FROZEN RIVER WINS SUNDANCE JURY PRIZE!

Why, you may wonder, are we so excited at this seemingly unrelated triumph? For so many reasons, not the least of which is that it's star Melissa Leo is also our star. It's also a film written and directed by a woman with women in the lead roles.

CONGRATULATIONS COURTNEY, MELISSA, AND MISTY!!!

CONGRATULATIONS to JULIE CHRISTIE and RUBY DEE! Two women well over the Hollywood target age who gave us performances of beauty and integrity, and to Sarah Polley for daring to take us where many of us fear to travel with a blend of humor and pathos.

I've been in contact with Thelma Adams, film/DVD critic for US Weekly, and Melissa Silverstein, www.womenandhollywood.blogspot.com, to discuss the irony of a woman-guided film taking the top prize when the sundance critics' panel was again composed soley of men. Melissa Silverstein noted that the difference between male and female helmed films was reflected in the purchase prices as well, Frozen river selling for about 1 million, yet all the boy movies, like Hamlet2, sold for much more. Isn't the equation how it performs, not who made it?
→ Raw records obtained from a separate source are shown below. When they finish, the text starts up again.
/-- **The NARROW sibling between-box `BtwN v δ'` is ℓ^∞-gap separated from `E^far_{v,δ}`** (`δ' ≠ δ`): along the axis for the reversed
direction (gap `10r + 2`), across it with gap `(5r + 1) − (5r − 1) = 2` — THE pair for which the wide boxes are tight (ruling (A2)).
[cite: KozmaNitzan2024, §4 p. 31 ((31))] -/
theorem BtwN_sepInf_Efar (v : Site 2) {δ δ' : MDir} (h : δ' ≠ δ) : SepInf (↑(C.BtwN v δ') : Set (Site 2)) ↑(C.Efar v δ) := by
  intro y hy z hz
  rw [Finset.mem_coe, BtwN, mem_psBox_iff] at hy
  rw [Finset.mem_coe, Efar, mem_psBox_iff] at hz
  obtain ⟨⟨hy1, hy2⟩, hy3, hy4⟩ := hy
  obtain ⟨⟨hz1, hz2⟩, hz3, hz4⟩ := hz
  have hr : (1 : ℤ) ≤ C.r := by exact_mod_cast C.one_le_r
  by_cases hax : δ'.1 = δ.1
  · -- same axis, opposite signs: levels on opposite sides of `Q_v`
    have hsg : sgOf δ' = -sgOf δ := by
      have hne : δ'.2 ≠ δ.2 := fun h2 => h (Prod.ext hax h2)
      unfold sgOf; rcases Bool.eq_false_or_eq_true δ.2 with hb | hb <;> simp_all
    rw [hax, hsg] at hy1 hy2
    refine sepInf_of_gap δ.1 ?_
    rcases sgOf_sign δ with hs | hs <;> rw [hs] at hy1 hy2 hz1 hz2 <;> omega
  · -- different axes: the transverse coordinate of `BtwN v δ'` is the axis of `Efar v δ`
    have hoth : δ.1 = oth δ'.1 := eq_oth_of_ne (Ne.symm hax)
    rw [← hoth] at hy3 hy4
    refine sepInf_of_gap δ.1 ?_
    rcases sgOf_sign δ with hs | hs <;> rw [hs] at hz1 <;> omega

/-- **A sibling between-box `Btw v δ'` is ℓ^∞-gap separated from the target cube `Q_{v+δ}`** (`δ' ≠ δ`; gaps `10r` across, `20r` along;
wide boxes). [cite: KozmaNitzan2024, §4 p. 26 ((29))] -/
theorem Btw_sepInf_Q_add (v : Site 2) {δ δ' : MDir} (h : δ' ≠ δ) : SepInf (↑(C.Btw v δ') : Set (Site 2)) ↑(C.Q (v + stepVec δ)) := by
  intro y hy z hz
  rw [Finset.mem_coe, Btw, mem_psBox_iff] at hy
  rw [Finset.mem_coe, Q, C.mem_sq_iff] at hz
  obtain ⟨⟨hy1, hy2⟩, hy3, hy4⟩ := hy
  have hza := hz δ.1
  rw [C.cen_add_stepVec_fst] at hza
  push_cast at hza
  have hr : (1 : ℤ) ≤ C.r := by exact_mod_cast C.one_le_r
  by_cases hax : δ'.1 = δ.1
  · have hsg : sgOf δ' = -sgOf δ := by
      have hne : δ'.2 ≠ δ.2 := fun h2 => h (Prod.ext hax h2)
      unfold sgOf; rcases Bool.eq_false_or_eq_true δ.2 with hb | hb <;> simp_all
    rw [hax, hsg] at hy1 hy2
    refine sepInf_of_gap δ.1 ?_
    rcases sgOf_sign δ with hs | hs <;> rw [hs] at hy1 hy2 hza <;> omega
  · have hoth : δ.1 = oth δ'.1 := eq_oth_of_ne (Ne.symm hax)
    rw [← hoth] at hy3 hy4
    refine sepInf_of_gap δ.1 ?_
    rcases sgOf_sign δ with hs | hs <;> rw [hs] at hza <;> omega

/-! ### The narrow far region -/

/-- Cells of other macro-vertices are ℓ^∞-gap separated from `EfarN_{v,δ}`. [cite: KozmaNitzan2024, §4 p. 31] -/
theorem Cell_sepInf_EfarN {u v : Site 2} {δ : MDir} (huv : u ≠ v) (hux : u ≠ v + stepVec δ) :
    SepInf (↑(C.Cell u) : Set (Site 2)) ↑(C.EfarN v δ) :=
  (C.Cell_sepInf_Efar huv hux).mono le_rfl (Finset.coe_subset.2 (C.EfarN_subset_Efar v δ))

/-- Stub zones of other macro-vertices are ℓ^∞-gap separated from `EfarN_{v,δ}`. [cite: KozmaNitzan2024, §4 p. 31] -/
theorem Zone_sepInf_EfarN {u v : Site 2} {δ : MDir} (huv : u ≠ v) (hux : u ≠ v + stepVec δ) (δ' : MDir) :
    SepInf (↑(C.Zone u δ') : Set (Site 2)) ↑(C.EfarN v δ) :=
  (C.Zone_sepInf_Efar huv hux δ').mono le_rfl (Finset.coe_subset.2 (C.EfarN_subset_Efar v δ))

/-- **Narrow sibling between-boxes are ℓ^∞-gap separated from the narrow far region** (`δ' ≠ δ`). [cite: KozmaNitzan2024, §4 p. 31 ((31))] -/
theorem BtwN_sepInf_EfarN (v : Site 2) {δ δ' : MDir} (h : δ' ≠ δ) : SepInf (↑(C.BtwN v δ') : Set (Site 2)) ↑(C.EfarN v δ) :=
  (C.BtwN_sepInf_Efar v h).mono le_rfl (Finset.coe_subset.2 (C.EfarN_subset_Efar v δ))

/-- Narrow sibling between-boxes are ℓ^∞-gap separated from the target cube `Q_{v+δ}` (`δ' ≠ δ`). [cite: KozmaNitzan2024, §4 p. 26 ((29))] -/
theorem BtwN_sepInf_Q_add (v : Site 2) {δ δ' : MDir} (h : δ' ≠ δ) : SepInf (↑(C.BtwN v δ') : Set (Site 2)) ↑(C.Q (v + stepVec δ)) :=
  (C.Btw_sepInf_Q_add v h).mono (Finset.coe_subset.2 (C.BtwN_subset_Btw v δ')) le_rfl

/-- `ℤ²` form: cells of other macro-vertices are separated from `EfarN_{v,δ}`. [cite: KozmaNitzan2024, §4 p. 31] -/
theorem Cell_sep_EfarN {u v : Site 2} {δ : MDir} (huv : u ≠ v) (hux : u ≠ v + stepVec δ) :
    KozmaNitzan.Sep (↑(C.Cell u) : Set (Site 2)) ↑(C.EfarN v δ) :=
  sepZ2_of_sepInf (C.Cell_sepInf_EfarN huv hux)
WOMEN!!! Wake up! If you don't go to the polls, the movies, the anything ... or let the powers that be know you are not happy with the choices you're being offered, well ... our absence is viewed as apathy not disinterest. Get interested. Get vocal. When women vote women win.

Here's the rub ... many films made by women FOR women, not to sugggest that Frozen River falls into this category as it is a story with enormous humanity, but many female helmed films are made by women FOR women and are killed before they reach their target market, by male critics. 51% of the population is being told by Papa what's good for them, or that the reflections we cast of ourselves into the popular conversation are sub par, or of no interest, or more incredibly that our reflections of ourselves are WRONG. Huh? Seriously? What is that about? Will somebody please explain to me why this equation seems equitable? And if not, why it still exists?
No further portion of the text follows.